**PROBLEM:** For the data below, restate word for word only the lines from the line containing "over a normal" through the line containing "Proof (no primary", both ends included.

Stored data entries
>>>

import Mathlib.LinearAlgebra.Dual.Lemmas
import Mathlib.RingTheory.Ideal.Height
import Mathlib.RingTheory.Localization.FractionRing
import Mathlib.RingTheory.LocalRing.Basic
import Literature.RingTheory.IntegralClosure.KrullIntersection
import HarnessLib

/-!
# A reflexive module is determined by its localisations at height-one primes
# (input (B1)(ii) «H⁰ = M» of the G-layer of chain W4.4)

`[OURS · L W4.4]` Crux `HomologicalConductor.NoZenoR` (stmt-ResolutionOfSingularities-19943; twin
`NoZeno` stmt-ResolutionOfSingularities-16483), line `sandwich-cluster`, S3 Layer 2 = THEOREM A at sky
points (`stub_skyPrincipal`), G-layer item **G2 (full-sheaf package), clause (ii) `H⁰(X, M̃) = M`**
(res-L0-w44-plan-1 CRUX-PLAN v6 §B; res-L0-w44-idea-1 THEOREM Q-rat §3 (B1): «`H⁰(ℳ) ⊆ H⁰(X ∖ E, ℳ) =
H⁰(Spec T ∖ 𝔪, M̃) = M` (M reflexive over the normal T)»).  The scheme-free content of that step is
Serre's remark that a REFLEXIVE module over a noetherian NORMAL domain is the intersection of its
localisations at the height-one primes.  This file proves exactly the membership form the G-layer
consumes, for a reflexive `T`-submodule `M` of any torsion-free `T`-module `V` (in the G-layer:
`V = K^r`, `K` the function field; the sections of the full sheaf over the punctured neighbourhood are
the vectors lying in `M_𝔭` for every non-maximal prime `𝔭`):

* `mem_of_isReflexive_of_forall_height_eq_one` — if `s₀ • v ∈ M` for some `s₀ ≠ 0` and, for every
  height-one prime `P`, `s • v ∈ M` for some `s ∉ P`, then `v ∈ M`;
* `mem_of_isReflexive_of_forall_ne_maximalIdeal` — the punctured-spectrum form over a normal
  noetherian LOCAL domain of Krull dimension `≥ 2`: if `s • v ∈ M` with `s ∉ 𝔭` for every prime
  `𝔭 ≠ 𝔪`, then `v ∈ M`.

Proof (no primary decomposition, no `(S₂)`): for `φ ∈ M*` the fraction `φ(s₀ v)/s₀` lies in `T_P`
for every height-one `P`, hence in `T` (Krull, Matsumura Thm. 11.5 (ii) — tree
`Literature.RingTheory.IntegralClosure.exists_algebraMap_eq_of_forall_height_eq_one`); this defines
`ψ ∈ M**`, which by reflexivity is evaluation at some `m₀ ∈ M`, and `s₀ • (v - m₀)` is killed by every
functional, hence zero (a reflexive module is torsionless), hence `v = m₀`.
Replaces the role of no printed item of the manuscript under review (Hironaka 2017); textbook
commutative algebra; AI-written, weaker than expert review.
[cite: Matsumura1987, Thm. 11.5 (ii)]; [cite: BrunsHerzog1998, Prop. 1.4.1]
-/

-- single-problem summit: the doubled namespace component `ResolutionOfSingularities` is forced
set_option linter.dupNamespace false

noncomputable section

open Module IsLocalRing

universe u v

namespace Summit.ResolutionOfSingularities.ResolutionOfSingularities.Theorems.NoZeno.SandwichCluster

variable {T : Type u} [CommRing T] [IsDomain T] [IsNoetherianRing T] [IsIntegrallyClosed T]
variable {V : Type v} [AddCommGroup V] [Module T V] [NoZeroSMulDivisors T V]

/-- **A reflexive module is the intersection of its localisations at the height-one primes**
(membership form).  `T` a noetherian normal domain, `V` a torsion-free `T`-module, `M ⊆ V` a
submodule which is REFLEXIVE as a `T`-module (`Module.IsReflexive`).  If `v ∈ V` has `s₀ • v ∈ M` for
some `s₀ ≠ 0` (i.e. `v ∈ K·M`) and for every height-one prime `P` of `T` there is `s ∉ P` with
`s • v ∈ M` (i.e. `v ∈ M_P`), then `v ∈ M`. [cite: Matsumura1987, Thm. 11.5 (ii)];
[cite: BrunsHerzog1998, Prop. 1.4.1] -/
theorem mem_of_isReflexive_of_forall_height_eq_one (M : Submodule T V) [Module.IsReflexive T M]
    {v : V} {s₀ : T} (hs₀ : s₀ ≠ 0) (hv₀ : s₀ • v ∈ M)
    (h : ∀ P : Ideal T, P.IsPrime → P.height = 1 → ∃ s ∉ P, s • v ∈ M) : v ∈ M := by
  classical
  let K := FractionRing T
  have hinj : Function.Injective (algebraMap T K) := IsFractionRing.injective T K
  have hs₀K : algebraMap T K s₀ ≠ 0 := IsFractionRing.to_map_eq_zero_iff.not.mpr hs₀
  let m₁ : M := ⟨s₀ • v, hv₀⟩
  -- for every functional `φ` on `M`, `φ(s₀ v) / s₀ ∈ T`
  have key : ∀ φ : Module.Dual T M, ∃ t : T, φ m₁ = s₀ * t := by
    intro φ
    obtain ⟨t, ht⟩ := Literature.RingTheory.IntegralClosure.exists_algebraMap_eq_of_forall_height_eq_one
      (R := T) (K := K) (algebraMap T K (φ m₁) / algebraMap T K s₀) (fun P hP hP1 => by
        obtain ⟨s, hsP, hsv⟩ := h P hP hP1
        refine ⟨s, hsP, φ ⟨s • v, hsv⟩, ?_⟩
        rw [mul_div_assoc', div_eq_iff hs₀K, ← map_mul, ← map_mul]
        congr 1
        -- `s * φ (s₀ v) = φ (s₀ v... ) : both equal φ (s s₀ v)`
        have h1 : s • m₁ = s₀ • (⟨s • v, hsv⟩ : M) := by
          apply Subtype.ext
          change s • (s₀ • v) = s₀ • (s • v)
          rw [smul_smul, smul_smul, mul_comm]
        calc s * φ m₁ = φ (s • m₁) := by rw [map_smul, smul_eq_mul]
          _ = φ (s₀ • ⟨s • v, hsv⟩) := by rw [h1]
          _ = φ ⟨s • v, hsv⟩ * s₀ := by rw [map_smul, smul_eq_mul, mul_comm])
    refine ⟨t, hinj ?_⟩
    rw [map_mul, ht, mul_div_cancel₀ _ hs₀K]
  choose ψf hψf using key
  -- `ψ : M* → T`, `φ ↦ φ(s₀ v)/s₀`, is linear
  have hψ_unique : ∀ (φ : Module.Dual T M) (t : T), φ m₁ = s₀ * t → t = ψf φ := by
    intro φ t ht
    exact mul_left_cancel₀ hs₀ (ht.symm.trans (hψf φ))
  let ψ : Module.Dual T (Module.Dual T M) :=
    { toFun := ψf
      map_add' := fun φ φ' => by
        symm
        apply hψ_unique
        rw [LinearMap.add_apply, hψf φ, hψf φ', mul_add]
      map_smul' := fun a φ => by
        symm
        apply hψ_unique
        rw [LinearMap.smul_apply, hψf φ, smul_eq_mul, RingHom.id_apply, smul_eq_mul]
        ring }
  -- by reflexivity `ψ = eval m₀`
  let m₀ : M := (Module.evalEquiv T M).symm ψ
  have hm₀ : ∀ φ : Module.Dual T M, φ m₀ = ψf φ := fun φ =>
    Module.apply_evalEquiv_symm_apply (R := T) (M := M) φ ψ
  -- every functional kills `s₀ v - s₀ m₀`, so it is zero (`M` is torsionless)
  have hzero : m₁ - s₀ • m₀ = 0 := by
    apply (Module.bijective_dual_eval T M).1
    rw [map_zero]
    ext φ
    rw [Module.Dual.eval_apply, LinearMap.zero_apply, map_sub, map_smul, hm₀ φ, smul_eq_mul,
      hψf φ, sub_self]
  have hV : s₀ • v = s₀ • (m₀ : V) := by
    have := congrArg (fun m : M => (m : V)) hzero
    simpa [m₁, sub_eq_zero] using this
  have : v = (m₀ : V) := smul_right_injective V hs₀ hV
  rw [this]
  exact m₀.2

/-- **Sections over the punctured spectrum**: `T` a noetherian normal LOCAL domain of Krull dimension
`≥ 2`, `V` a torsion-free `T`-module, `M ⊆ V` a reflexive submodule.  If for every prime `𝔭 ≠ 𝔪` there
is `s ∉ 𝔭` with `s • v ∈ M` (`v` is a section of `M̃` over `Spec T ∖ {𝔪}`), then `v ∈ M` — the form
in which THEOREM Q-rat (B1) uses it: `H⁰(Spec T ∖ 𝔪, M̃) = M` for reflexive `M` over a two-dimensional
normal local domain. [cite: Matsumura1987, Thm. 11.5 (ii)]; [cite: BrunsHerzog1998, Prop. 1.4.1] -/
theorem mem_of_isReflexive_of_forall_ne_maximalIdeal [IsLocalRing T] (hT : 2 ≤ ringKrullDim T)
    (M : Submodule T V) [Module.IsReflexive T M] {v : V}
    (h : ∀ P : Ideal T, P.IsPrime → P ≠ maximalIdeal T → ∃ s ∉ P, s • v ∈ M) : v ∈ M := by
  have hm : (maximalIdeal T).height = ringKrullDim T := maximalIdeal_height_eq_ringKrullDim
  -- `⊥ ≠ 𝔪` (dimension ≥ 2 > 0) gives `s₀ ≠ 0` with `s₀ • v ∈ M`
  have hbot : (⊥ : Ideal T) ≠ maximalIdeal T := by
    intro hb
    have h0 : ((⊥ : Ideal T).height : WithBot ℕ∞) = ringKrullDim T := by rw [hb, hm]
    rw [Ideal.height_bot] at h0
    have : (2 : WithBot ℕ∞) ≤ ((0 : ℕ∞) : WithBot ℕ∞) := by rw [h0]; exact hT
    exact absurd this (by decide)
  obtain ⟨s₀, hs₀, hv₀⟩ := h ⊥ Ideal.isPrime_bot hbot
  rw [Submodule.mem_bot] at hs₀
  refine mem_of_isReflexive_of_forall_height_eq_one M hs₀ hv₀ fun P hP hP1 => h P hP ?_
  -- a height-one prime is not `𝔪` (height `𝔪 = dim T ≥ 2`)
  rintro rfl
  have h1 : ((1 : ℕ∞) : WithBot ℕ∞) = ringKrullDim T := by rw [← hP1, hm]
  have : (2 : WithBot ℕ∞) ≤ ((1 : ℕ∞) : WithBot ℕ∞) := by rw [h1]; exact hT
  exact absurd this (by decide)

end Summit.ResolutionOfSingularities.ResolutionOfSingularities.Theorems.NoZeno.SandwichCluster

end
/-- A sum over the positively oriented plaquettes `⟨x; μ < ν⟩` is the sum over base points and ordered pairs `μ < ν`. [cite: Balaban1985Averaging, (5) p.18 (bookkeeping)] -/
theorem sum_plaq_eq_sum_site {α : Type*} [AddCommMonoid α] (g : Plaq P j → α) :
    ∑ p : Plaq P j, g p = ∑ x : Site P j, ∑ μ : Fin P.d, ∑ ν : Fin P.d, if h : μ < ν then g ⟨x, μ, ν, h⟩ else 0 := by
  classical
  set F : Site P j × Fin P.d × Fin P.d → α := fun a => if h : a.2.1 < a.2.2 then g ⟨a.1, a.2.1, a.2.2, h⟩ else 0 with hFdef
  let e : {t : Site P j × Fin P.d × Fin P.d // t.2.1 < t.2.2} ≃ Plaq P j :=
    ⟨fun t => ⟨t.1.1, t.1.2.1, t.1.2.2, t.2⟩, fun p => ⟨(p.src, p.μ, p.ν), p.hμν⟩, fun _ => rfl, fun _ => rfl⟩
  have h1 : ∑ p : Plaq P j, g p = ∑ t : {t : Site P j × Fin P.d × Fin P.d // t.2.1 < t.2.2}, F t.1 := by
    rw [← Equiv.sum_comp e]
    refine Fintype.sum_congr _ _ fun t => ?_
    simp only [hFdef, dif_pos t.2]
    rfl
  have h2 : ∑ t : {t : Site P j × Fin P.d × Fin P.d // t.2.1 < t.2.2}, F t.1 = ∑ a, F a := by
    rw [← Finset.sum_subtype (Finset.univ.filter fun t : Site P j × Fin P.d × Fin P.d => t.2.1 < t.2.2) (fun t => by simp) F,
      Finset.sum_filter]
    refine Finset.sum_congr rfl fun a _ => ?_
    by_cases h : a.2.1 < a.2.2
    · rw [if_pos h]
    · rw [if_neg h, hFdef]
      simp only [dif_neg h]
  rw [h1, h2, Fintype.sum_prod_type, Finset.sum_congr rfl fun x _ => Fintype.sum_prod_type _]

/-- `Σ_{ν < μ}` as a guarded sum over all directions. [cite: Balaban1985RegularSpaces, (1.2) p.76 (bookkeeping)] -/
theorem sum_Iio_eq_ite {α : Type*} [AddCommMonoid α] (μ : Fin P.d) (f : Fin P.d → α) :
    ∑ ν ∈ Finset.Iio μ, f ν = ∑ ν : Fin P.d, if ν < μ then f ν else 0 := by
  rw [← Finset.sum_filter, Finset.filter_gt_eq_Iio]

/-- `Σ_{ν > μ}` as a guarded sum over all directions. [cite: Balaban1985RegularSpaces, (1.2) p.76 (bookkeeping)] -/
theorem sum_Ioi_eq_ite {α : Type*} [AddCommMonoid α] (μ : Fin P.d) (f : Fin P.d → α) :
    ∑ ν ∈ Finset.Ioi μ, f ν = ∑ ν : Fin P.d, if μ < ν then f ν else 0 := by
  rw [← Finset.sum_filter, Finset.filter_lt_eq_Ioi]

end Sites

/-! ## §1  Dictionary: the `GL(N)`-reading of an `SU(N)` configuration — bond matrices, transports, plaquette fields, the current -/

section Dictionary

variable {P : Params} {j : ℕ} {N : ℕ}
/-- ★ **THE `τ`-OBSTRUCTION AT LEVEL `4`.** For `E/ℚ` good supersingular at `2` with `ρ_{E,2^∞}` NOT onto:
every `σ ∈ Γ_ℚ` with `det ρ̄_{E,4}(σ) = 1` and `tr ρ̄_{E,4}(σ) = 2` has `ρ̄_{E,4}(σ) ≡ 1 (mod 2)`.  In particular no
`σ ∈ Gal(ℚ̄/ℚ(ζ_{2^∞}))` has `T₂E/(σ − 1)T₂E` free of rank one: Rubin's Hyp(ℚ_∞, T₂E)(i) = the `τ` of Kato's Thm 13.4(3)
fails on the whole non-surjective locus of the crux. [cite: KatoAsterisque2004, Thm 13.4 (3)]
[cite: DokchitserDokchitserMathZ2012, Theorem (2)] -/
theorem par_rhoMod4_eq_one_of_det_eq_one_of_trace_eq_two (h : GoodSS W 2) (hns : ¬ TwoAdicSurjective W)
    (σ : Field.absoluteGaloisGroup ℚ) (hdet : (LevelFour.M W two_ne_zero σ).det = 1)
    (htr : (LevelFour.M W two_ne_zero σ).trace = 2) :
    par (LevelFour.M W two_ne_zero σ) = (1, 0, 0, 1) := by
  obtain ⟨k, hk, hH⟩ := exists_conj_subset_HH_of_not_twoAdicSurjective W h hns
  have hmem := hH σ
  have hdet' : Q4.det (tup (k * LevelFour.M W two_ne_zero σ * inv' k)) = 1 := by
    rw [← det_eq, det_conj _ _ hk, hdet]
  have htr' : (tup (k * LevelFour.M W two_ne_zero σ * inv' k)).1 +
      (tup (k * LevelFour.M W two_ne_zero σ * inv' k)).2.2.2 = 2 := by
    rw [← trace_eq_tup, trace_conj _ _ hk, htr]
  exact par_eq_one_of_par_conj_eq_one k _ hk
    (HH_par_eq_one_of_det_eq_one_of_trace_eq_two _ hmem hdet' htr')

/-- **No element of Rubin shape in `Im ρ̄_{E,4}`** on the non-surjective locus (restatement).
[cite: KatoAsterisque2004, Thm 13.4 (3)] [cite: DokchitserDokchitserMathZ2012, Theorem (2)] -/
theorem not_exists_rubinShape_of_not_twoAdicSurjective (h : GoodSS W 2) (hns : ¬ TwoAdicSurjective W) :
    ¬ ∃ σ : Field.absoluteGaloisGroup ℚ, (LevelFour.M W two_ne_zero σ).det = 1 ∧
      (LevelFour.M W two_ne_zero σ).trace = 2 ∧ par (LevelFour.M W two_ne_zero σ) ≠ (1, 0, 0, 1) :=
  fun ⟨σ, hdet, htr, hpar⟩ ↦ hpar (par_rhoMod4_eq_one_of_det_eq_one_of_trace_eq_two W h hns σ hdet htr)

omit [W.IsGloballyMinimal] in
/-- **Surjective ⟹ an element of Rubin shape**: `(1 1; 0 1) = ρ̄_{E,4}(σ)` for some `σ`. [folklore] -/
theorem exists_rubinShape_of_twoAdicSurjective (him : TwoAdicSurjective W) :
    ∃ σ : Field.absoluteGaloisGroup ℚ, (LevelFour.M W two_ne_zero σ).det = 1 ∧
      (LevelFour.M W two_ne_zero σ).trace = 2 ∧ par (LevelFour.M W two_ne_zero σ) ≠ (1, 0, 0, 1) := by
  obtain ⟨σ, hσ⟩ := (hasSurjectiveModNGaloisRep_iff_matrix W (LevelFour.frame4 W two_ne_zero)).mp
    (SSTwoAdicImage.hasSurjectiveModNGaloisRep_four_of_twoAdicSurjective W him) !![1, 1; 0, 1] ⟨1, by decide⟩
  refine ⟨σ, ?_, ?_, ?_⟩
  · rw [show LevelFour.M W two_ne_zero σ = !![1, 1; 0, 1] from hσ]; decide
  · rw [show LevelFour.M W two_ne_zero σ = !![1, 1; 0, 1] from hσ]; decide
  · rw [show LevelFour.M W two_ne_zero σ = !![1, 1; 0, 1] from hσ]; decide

<<<

**ANSWER SPACE:**
* `mem_of_isReflexive_of_forall_ne_maximalIdeal` — the punctured-spectrum form over a normal
  noetherian LOCAL domain of Krull dimension `≥ 2`: if `s • v ∈ M` with `s ∉ 𝔭` for every prime
  `𝔭 ≠ 𝔪`, then `v ∈ M`.

Proof (no primary decomposition, no `(S₂)`): for `φ ∈ M*` the fraction `φ(s₀ v)/s₀` lies in `T_P`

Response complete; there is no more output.